The Pirate’s Booty by Alex Westmore 

Published: November 22, 2016

Publisher: Broad Winged Books

Pages: 344

Genres: historical fiction, LGBTQIA+, historical romance, adventure

Rating: 4 stars

Recommend to fans of: pirate adventures, badass women, historical fiction with lesbians, feminism

Read with food: a nice juicy orange which is such a treat for a pirate 

 

Synopsis:

When Quinn Gallagher’s childhood friend is abducted from a dock in Ireland, she’ll do whatever it takes to come to the rescue—even if that means dressing as a man and joining the crew of one of the most notorious pirate captains the world has ever seen.
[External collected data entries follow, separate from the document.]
import Mathlib
import Summits.Ventures.HodgeRepro2.T5FiniteZeros
import Summits.Ventures.HodgeRepro2.T5FiniteZerosCharacters
import Summits.Ventures.HodgeRepro2.T5MuInvariantAmice
import Summits.Ventures.HodgeRepro2.T5PadicLinearTopology

/-!
# T5LambdaInvariant — the λ-invariant of a measure on `ℤ_p`, and `#{ν : ∫ν dm = 0} ≤ λ(m)`

Cell pub-hodge-repro2, Tier 5 support (seat p7; route/T5-CHECK-G-p7.md §3 S5). S5 reads
«[P3] ⇒ f_m = p^μ·P·U, P distinguished with ≤ deg P zeros in the open disc … ⇒ |Z_i| ≤ deg P_i < ∞».
T5FiniteZerosCharacters (p400880) landed the count with `P` existential (p8's `exists_poly_of_ne_zero`).
This file names the degree: it is the λ-INVARIANT of the measure,

  `λ(m) := min {n : v_p(coeff_n f_m) = μ(m)}`

(the first coefficient of `f_m` of minimal valuation — the order of `f_m / p^μ` mod `p`), and proves
for the model `R = ℤ_p` (`m : C(ℤ_[p], ℤ_[p]) →ₗ[ℤ_[p]] ℤ_[p]` bounded, `m ≠ 0`):

* `exists_weierstrass_amice`: `f_m = p^μ · (P · U)` with `P` DISTINGUISHED of degree `λ(m)` and `U` a unit
  of `ℤ_p[[T]]` — S5's «f_m = p^μ·P·U» with `deg P = λ(m)` (Mathlib's Weierstrass preparation
  `PowerSeries.exists_isWeierstrassFactorization` + `natDegree_eq_toNat_order_map`, on the normalised
  `g = f_m / p^μ` of T5MuInvariantAmice);
* `ncard_zeroSet_le_lambda`: `#{κ continuous : ∫κ dm = 0} ≤ λ(m)` — S5's «|Z_i| ≤ deg P_i» with the
  degree made explicit (p8's `isRoot_of_eval_eq_zero`: every killed `κ` has `κ 1 − 1` a root of `P`;
  `κ ↦ κ 1 − 1` injective);
* `map_ne_zero_of_lambda_eq_zero`: if `λ(m) = 0` — i.e. `v_p(m(1)) = μ(m)`, the constant term already
  has minimal valuation — then NO continuous character is killed: `∫κ dm ≠ 0` for every `κ`.

Mathlib + own T5FiniteZerosCharacters (hence p8's T5FiniteZeros, T5PadicFiniteOrderCharacters,
T5AmiceTransform) + T5MuInvariantAmice (hence T5MuInvariantPadic, T5AmiceIsometry, T5AmiceInverse) +
T5PadicLinearTopology (the `IsLinearTopology ℤ_[p] ℤ_[p]` instance of the evaluation map) only.
-/

namespace Summit.Ventures.HodgeRepro2.T5LambdaInvariant

open PadicInt Filter Topology
open Summit.Ventures.HodgeRepro2
open Summit.Ventures.HodgeRepro2.T5AmiceTransform
open Summit.Ventures.HodgeRepro2.T5MuInvariantPadic
open Summit.Ventures.HodgeRepro2.T5MuInvariantAmice

variable {p : ℕ} [hp : Fact p.Prime]
variable (m : C(ℤ_[p], ℤ_[p]) →ₗ[ℤ_[p]] ℤ_[p]) {C : ℝ}

/-- THE λ-INVARIANT of `m`: the least `n` with `v_p(coeff_n f_m) = μ(m)` (the first coefficient of
minimal valuation; `0` by convention if there is none, i.e. if `m = 0`). -/
noncomputable def lambda : ℕ :=
  sInf {n : ℕ | vp p (PowerSeries.coeff n (amice m)) = mu p m}

/-- The defining set of `λ(m)` is non-empty for `m ≠ 0`. -/
theorem nonempty_setOf_vp_coeff_eq_mu (hC : 0 ≤ C) (hb : ∀ φ, ‖m φ‖ ≤ C * ‖φ‖) (hne : m ≠ 0) :
    {n : ℕ | vp p (PowerSeries.coeff n (amice m)) = mu p m}.Nonempty := by
  have htop : mu p m ≠ ⊤ := by
    rw [Ne, mu_eq_top_iff_eq_zero p m hC hb]
    exact hne
  obtain ⟨k, hk⟩ := ENat.ne_top_iff_exists.mp htop
  obtain ⟨n, hn⟩ := exists_vp_coeff_eq_of_mu_eq m hC hb k hk.symm
  exact ⟨n, by rw [Set.mem_setOf_eq, hn, hk]⟩

/-- `v_p(coeff_{λ(m)} f_m) = μ(m)` for `m ≠ 0`. -/
theorem vp_coeff_lambda (hC : 0 ≤ C) (hb : ∀ φ, ‖m φ‖ ≤ C * ‖φ‖) (hne : m ≠ 0) :
    vp p (PowerSeries.coeff (lambda m) (amice m)) = mu p m :=
  Nat.sInf_mem (nonempty_setOf_vp_coeff_eq_mu m hC hb hne)

/-- `λ(m) ≤ n` for every `n` with `v_p(coeff_n f_m) = μ(m)`. -/
theorem lambda_le {n : ℕ} (h : vp p (PowerSeries.coeff n (amice m)) = mu p m) : lambda m ≤ n :=
  Nat.sInf_le h

/-- Below `λ(m)` the coefficients have valuation `> μ(m)`. -/
theorem mu_lt_vp_coeff_of_lt_lambda (hC : 0 ≤ C) (hb : ∀ φ, ‖m φ‖ ≤ C * ‖φ‖) {n : ℕ}
    (hn : n < lambda m) : mu p m < vp p (PowerSeries.coeff n (amice m)) := by
  have hle : mu p m ≤ vp p (PowerSeries.coeff n (amice m)) := by
    rw [mu_eq_iInf_vp_coeff m hC hb]
    exact iInf_le _ n
  refine lt_of_le_of_ne hle fun h => ?_
  exact absurd (lambda_le m h.symm) (not_le.mpr hn)

/-- `λ(m) = 0 ⟺ v_p(m 1) = μ(m)` for `m ≠ 0` (the constant term `coeff_0 f_m = m(x choose 0) = m(1)`
already has the minimal valuation). -/
theorem lambda_eq_zero_iff (hC : 0 ≤ C) (hb : ∀ φ, ‖m φ‖ ≤ C * ‖φ‖) (hne : m ≠ 0) :
    lambda m = 0 ↔ vp p (PowerSeries.coeff 0 (amice m)) = mu p m := by
  constructor
  · intro h
    have := vp_coeff_lambda m hC hb hne
    rwa [h] at this
  · intro h
    exact le_antisymm (lambda_le m h) (Nat.zero_le _)

/-- The order of the reduction mod `p` of the normalised series `g = f_m / p^μ` is `λ(m)`. -/
theorem order_map_residue_eq_lambda (hC : 0 ≤ C) (hb : ∀ φ, ‖m φ‖ ≤ C * ‖φ‖) (hne : m ≠ 0)
    (k : ℕ) (hk : mu p m = k) (g : PowerSeries ℤ_[p]) (hg : amice m = (p : ℤ_[p]) ^ k • g) :
    (g.map (IsLocalRing.residue ℤ_[p])).order = lambda m := by
  have hcoeff : ∀ n, vp p (PowerSeries.coeff n (amice m)) = k + vp p (PowerSeries.coeff n g) := by
    intro n
    rw [hg, PowerSeries.coeff_smul, smul_eq_mul, vp_pow_mul]
  have hunit : ∀ n, IsUnit (PowerSeries.coeff n g) ↔ vp p (PowerSeries.coeff n (amice m)) = mu p m := by
    intro n
    rw [← vp_eq_zero_iff_isUnit, hcoeff n, hk]
    constructor
    · intro h
      rw [h, add_zero]
    · intro h
      have h' : (k : ℕ∞) + vp p (PowerSeries.coeff n g) = (k : ℕ∞) + 0 := by rw [h, add_zero]
      exact WithTop.add_left_cancel (WithTop.natCast_ne_top k) h'
  have hres : ∀ n, PowerSeries.coeff n (g.map (IsLocalRing.residue ℤ_[p])) ≠ 0 ↔
      IsUnit (PowerSeries.coeff n g) := by
    intro n
    rw [PowerSeries.coeff_map, Ne, IsLocalRing.residue_eq_zero_iff, IsLocalRing.notMem_maximalIdeal]
  rw [PowerSeries.order_eq_nat]
  refine ⟨?_, fun i hi => ?_⟩
  · rw [hres, hunit]
    exact vp_coeff_lambda m hC hb hne
  · by_contra h
    change PowerSeries.coeff i (g.map (IsLocalRing.residue ℤ_[p])) ≠ 0 at h
    rw [hres, hunit] at h
    exact absurd (lambda_le m h) (not_le.mpr hi)

/-- WEIERSTRASS PREPARATION for `f_m` with the degree named: for `m ≠ 0` with `μ(m) = k`,
`f_m = p^k · (P · U)` with `P ∈ ℤ_p[T]` distinguished of degree `λ(m)` and `U ∈ ℤ_p[[T]]` a unit —
S5's «f_m = p^μ·P·U», `deg P = λ(m)`. -/
theorem exists_weierstrass_amice (hC : 0 ≤ C) (hb : ∀ φ, ‖m φ‖ ≤ C * ‖φ‖) (hne : m ≠ 0)
    (k : ℕ) (hk : mu p m = k) :
    ∃ (P : Polynomial ℤ_[p]) (U : PowerSeries ℤ_[p]),
      P.IsDistinguishedAt (IsLocalRing.maximalIdeal ℤ_[p]) ∧ IsUnit U ∧ P.natDegree = lambda m ∧
      amice m = PowerSeries.C ((p : ℤ_[p]) ^ k) * (↑P * U) := by
  obtain ⟨g, hg, -, n₀, hn₀⟩ := exists_amice_eq_pow_smul m hC hb k hk
  have hgmap : g.map (IsLocalRing.residue ℤ_[p]) ≠ 0 :=
    T5FiniteZeros.map_residue_ne_zero_of_isUnit_coeff hn₀
  obtain ⟨P, U, H⟩ := PowerSeries.exists_isWeierstrassFactorization hgmap
  refine ⟨P, U, H.isDistinguishedAt, H.isUnit, ?_, ?_⟩
  · rw [H.natDegree_eq_toNat_order_map, order_map_residue_eq_lambda m hC hb hne k hk g hg]
    rfl
  · rw [hg, PowerSeries.smul_eq_C_mul, H.eq_mul]

/-- S5's COUNT with the degree named: `#{κ continuous : ∫κ dm = 0} ≤ λ(m)` for `m ≠ 0`. -/
theorem ncard_zeroSet_le_lambda (hC : 0 ≤ C) (hb : ∀ φ, ‖m φ‖ ≤ C * ‖φ‖) (hne : m ≠ 0) :
    {κ : {κ : AddChar ℤ_[p] ℤ_[p] // Continuous κ} | m ⟨κ.1, κ.2⟩ = 0}.ncard ≤ lambda m := by
  have hm : Continuous m := continuous_of_bound m C hb
  have htop : mu p m ≠ ⊤ := by
    rw [Ne, mu_eq_top_iff_eq_zero p m hC hb]
    exact hne
  obtain ⟨k, hk⟩ := ENat.ne_top_iff_exists.mp htop
  obtain ⟨P, U, hP, hU, hdeg, hfact⟩ := exists_weierstrass_amice m hC hb hne k hk.symm
  have hP0 : P ≠ 0 := hP.monic.ne_zero
  have hc : (p : ℤ_[p]) ^ k ≠ 0 := pow_ne_zero _ (Nat.cast_ne_zero.mpr hp.out.ne_zero)
  classical
  have hsub : ∀ κ ∈ {κ : {κ : AddChar ℤ_[p] ℤ_[p] // Continuous κ} | m ⟨κ.1, κ.2⟩ = 0},
      κ.1 1 - 1 ∈ (↑P.roots.toFinset : Set ℤ_[p]) := by
    intro κ hκ
    simp only [Set.mem_setOf_eq] at hκ
    rw [Finset.mem_coe, Multiset.mem_toFinset, Polynomial.mem_roots hP0]
    have h := T5FiniteZeros.isRoot_of_eval_eq_zero hc hU hfact
      (PowerSeries.aeval (hasEval_eval_one_sub_one κ.1 κ.2))
      (by rw [aeval_amice_eq_map m hm κ.1 κ.2]; exact hκ)
    rwa [T5FiniteZerosCharacters.aeval_X_eq] at h
  calc {κ : {κ : AddChar ℤ_[p] ℤ_[p] // Continuous κ} | m ⟨κ.1, κ.2⟩ = 0}.ncard
      ≤ (↑P.roots.toFinset : Set ℤ_[p]).ncard :=
        Set.ncard_le_ncard_of_injOn _ hsub
          (T5PadicFiniteOrderCharacters.eval_one_sub_one_injective.injOn) (Finset.finite_toSet _)
    _ = P.roots.toFinset.card := Set.ncard_coe_finset _
    _ ≤ P.roots.card := Multiset.toFinset_card_le _
    _ ≤ P.natDegree := Polynomial.card_roots' P
    _ = lambda m := hdeg

/-- `λ(m) = 0` (the constant term `m(1)` has minimal valuation) ⇒ NO continuous character is killed
by `m`: `∫κ dm ≠ 0` for every `κ`. -/
theorem map_ne_zero_of_lambda_eq_zero (hC : 0 ≤ C) (hb : ∀ φ, ‖m φ‖ ≤ C * ‖φ‖) (hne : m ≠ 0)
    (hl : lambda m = 0) (κ : AddChar ℤ_[p] ℤ_[p]) (hκ : Continuous κ) : m ⟨κ, hκ⟩ ≠ 0 := by
  intro h0
  have hfin : {κ : {κ : AddChar ℤ_[p] ℤ_[p] // Continuous κ} | m ⟨κ.1, κ.2⟩ = 0}.Finite :=
    T5FiniteZerosCharacters.finite_zeroSet_addChar m (continuous_of_bound m C hb) hne
  have hmem : (⟨κ, hκ⟩ : {κ : AddChar ℤ_[p] ℤ_[p] // Continuous κ}) ∈
      {κ : {κ : AddChar ℤ_[p] ℤ_[p] // Continuous κ} | m ⟨κ.1, κ.2⟩ = 0} := h0
  have hpos : 0 < {κ : {κ : AddChar ℤ_[p] ℤ_[p] // Continuous κ} | m ⟨κ.1, κ.2⟩ = 0}.ncard :=
    Set.ncard_pos hfin |>.mpr ⟨_, hmem⟩
  have := ncard_zeroSet_le_lambda m hC hb hne
  rw [hl] at this
  exact absurd this (not_le.mpr hpos)

/-- The finite-order form: `#{ν ∈ Ξ_𝔭 : ∫ν dm = 0} ≤ λ(m)` — S5's «|Z_i| ≤ deg P_i» on `Ξ_𝔭`. -/
theorem ncard_zeroSet_finiteOrder_le_lambda (hC : 0 ≤ C) (hb : ∀ φ, ‖m φ‖ ≤ C * ‖φ‖) (hne : m ≠ 0) :
    {κ : {κ : AddChar ℤ_[p] ℤ_[p] // Continuous κ} |
      (∃ k : ℕ, ∀ x : ℤ_[p], κ.1 x ^ (p ^ k) = 1) ∧ m ⟨κ.1, κ.2⟩ = 0}.ncard ≤ lambda m :=
  (Set.ncard_le_ncard (fun _ h => h.2)
    (T5FiniteZerosCharacters.finite_zeroSet_addChar m (continuous_of_bound m C hb) hne)).trans
    (ncard_zeroSet_le_lambda m hC hb hne)

end Summit.Ventures.HodgeRepro2.T5LambdaInvariant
Quinn soon finds there is much to enjoy living as a man, in particular the company of other women. When she finds herself falling hard for Lady Fiona, a woman far above her own station, she is torn between revealing her true identity and continuing the façade of being a male pirate. Love is never easy, especially in the sixteenth century and especially under false pretenses.
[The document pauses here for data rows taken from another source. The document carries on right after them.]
/-- Same composition, concluding the copy in the RETIRED route `CrystalKissingRigidity` (closed
2026-08-15, not-a-thesis; file kept as record) — still the default decl of the shared item 0751 for
`ledger skeleton check`. -/
theorem BulkDefectVanish_ofCKR : (∀ R ε : ℝ, 0 < R → 0 < ε → ε < 1 / 4 → ∀ x : (N : ℕ) → (Fin N → EuclideanSpace ℝ (Fin 3)), (∀ N, Literature.MathematicalPhysics.StatisticalMechanics.IsGroundState Literature.MathematicalPhysics.StatisticalMechanics.lennardJones (x N)) → Filter.Tendsto (fun N : ℕ => (Nat.card {i : Fin N // ¬ (∃ a h : ℝ, 1 / 2 < a ∧ a < 2 ∧ 1 / 2 < h ∧ h < 2 ∧ ∃ s : ℤ → ℤ, Literature.MathematicalPhysics.StatisticalMechanics.IsHaggSeq s ∧ ∃ z ∈ Literature.MathematicalPhysics.StatisticalMechanics.barlowStacking a h s, ∃ A : EuclideanSpace ℝ (Fin 3) →ₗᵢ[ℝ] EuclideanSpace ℝ (Fin 3), (∀ p ∈ Literature.MathematicalPhysics.StatisticalMechanics.barlowStacking a h s, dist p z ≤ R → ∃ j : Fin N, dist (x N j) (x N i + A (p - z)) ≤ ε) ∧ (∀ j : Fin N, dist (x N j) (x N i) ≤ R → ∃ p ∈ Literature.MathematicalPhysics.StatisticalMechanics.barlowStacking a h s, dist (x N j) (x N i + A (p - z)) ≤ ε))} : ℝ) / N) Filter.atTop (nhds 0)) → (∀ R ε : ℝ, 0 < R → 0 < ε → ε < 1 / 4 → ∀ x : (N : ℕ) → (Fin N → EuclideanSpace ℝ (Fin 3)), (∀ N, Literature.MathematicalPhysics.StatisticalMechanics.IsGroundState Literature.MathematicalPhysics.StatisticalMechanics.lennardJones (x N)) → Filter.Tendsto (fun N : ℕ => (Nat.card {i : Fin N // (∃ a h : ℝ, 1 / 2 < a ∧ a < 2 ∧ 1 / 2 < h ∧ h < 2 ∧ ∃ s : ℤ → ℤ, Literature.MathematicalPhysics.StatisticalMechanics.IsHaggSeq s ∧ ∃ z ∈ Literature.MathematicalPhysics.StatisticalMechanics.barlowStacking a h s, ∃ A : EuclideanSpace ℝ (Fin 3) →ₗᵢ[ℝ] EuclideanSpace ℝ (Fin 3), (∀ p ∈ Literature.MathematicalPhysics.StatisticalMechanics.barlowStacking a h s, dist p z ≤ R → ∃ j : Fin N, dist (x N j) (x N i + A (p - z)) ≤ ε) ∧ (∀ j : Fin N, dist (x N j) (x N i) ≤ R → ∃ p ∈ Literature.MathematicalPhysics.StatisticalMechanics.barlowStacking a h s, dist (x N j) (x N i + A (p - z)) ≤ ε)) ∧ ¬ (∃ a h : ℝ, 1 / 2 < a ∧ a < 2 ∧ 1 / 2 < h ∧ h < 2 ∧ ∃ z ∈ Literature.MathematicalPhysics.StatisticalMechanics.hcpStacking a h, ∃ A : EuclideanSpace ℝ (Fin 3) →ₗᵢ[ℝ] EuclideanSpace ℝ (Fin 3), (∀ p ∈ Literature.MathematicalPhysics.StatisticalMechanics.hcpStacking a h, dist p z ≤ R → ∃ j : Fin N, dist (x N j) (x N i + A (p - z)) ≤ ε) ∧ (∀ j : Fin N, dist (x N j) (x N i) ≤ R → ∃ p ∈ Literature.MathematicalPhysics.StatisticalMechanics.hcpStacking a h, dist (x N j) (x N i + A (p - z)) ≤ ε))} : ℝ) / N) Filter.atTop (nhds 0)) → (∃ P : Literature.MathematicalPhysics.StatisticalMechanics.PeriodicConfiguration 3, ∀ R ε : ℝ, 0 < R → 0 < ε → ∃ R' ε' : ℝ, 0 < R' ∧ 0 < ε' ∧ ε' < 1 / 4 ∧ ∀ x : (N : ℕ) → (Fin N → EuclideanSpace ℝ (Fin 3)), (∀ N, Literature.MathematicalPhysics.StatisticalMechanics.IsGroundState Literature.MathematicalPhysics.StatisticalMechanics.lennardJones (x N)) → Filter.Tendsto (fun N : ℕ => (Nat.card {i : Fin N // (∃ a h : ℝ, 1 / 2 < a ∧ a < 2 ∧ 1 / 2 < h ∧ h < 2 ∧ ∃ z ∈ Literature.MathematicalPhysics.StatisticalMechanics.hcpStacking a h, ∃ A : EuclideanSpace ℝ (Fin 3) →ₗᵢ[ℝ] EuclideanSpace ℝ (Fin 3), (∀ p ∈ Literature.MathematicalPhysics.StatisticalMechanics.hcpStacking a h, dist p z ≤ R' → ∃ j : Fin N, dist (x N j) (x N i + A (p - z)) ≤ ε') ∧ (∀ j : Fin N, dist (x N j) (x N i) ≤ R' → ∃ p ∈ Literature.MathematicalPhysics.StatisticalMechanics.hcpStacking a h, dist (x N j) (x N i + A (p - z)) ≤ ε')) ∧ ¬ (∃ A : EuclideanSpace ℝ (Fin 3) →ₗᵢ[ℝ] EuclideanSpace ℝ (Fin 3), (∀ p ∈ P.points, ‖p‖ ≤ R → ∃ j : Fin N, dist (x N j) (x N i + A p) ≤ ε) ∧ (∀ j : Fin N, dist (x N j) (x N i) ≤ R → ∃ p ∈ P.points, dist (x N j) (x N i + A p) ≤ ε))} : ℝ) / N) Filter.atTop (nhds 0)) → Summit.AtomisticToContinuum.Crystallization.Theses.CrystalKissingRigidity.BulkDefectVanish :=
  fun hL hF hS => BulkDefectVanish_of hL hF hS

/-- The item's default decl (CrystalKissingRigidity copy), modulo the three stubs — the
`<Crux>_proof` theorem `ledger skeleton check` looks for without `--crux-decl`. -/
theorem BulkDefectVanish_proof : Summit.AtomisticToContinuum.Crystallization.Theses.CrystalKissingRigidity.BulkDefectVanish :=
  BulkDefectVanish_ofCKR stub_laminarBarlowWindows stub_stackingFaultSparsity stub_hcpTemplateLock

end Summit.AtomisticToContinuum.Crystallization.Cruxes.BulkDefectVanish.Birth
Can Quinn live with one foot in two different worlds, or must she consign herself to either the lusty life of a pirate or the loveless life of a noble woman? Come sail the high seas in this exciting and erotic adventure with the fierce pirate Gallagher as your guide. You’re in for a wild ride and may even score some booty along the way.

 

Review:

I was contacted by the publicist of the author and offered a free ebook in exchange for a review. I read the synopsis and of course said yes! As always, an honest review.

I don’t usually read pirate adventure stories, but when I read that The Pirate’s Booty featured a female pirate queen I was very intrigued. Initially there was a bit of an adjustment regarding the language. It’s written in a 16th century pirate dialect, so I didn’t read it as quickly as modern American English. But as time went on, I became quite used to the writing style. It definitely adds to the atmosphere of the story.

The Pirate’s Booty isn’t what I think of when I imagine a typical pirate adventure novel, but it’s so much better. Female pirate queens, lesbians, women disguised as men, and of course the action packed adventure aboard the high seas!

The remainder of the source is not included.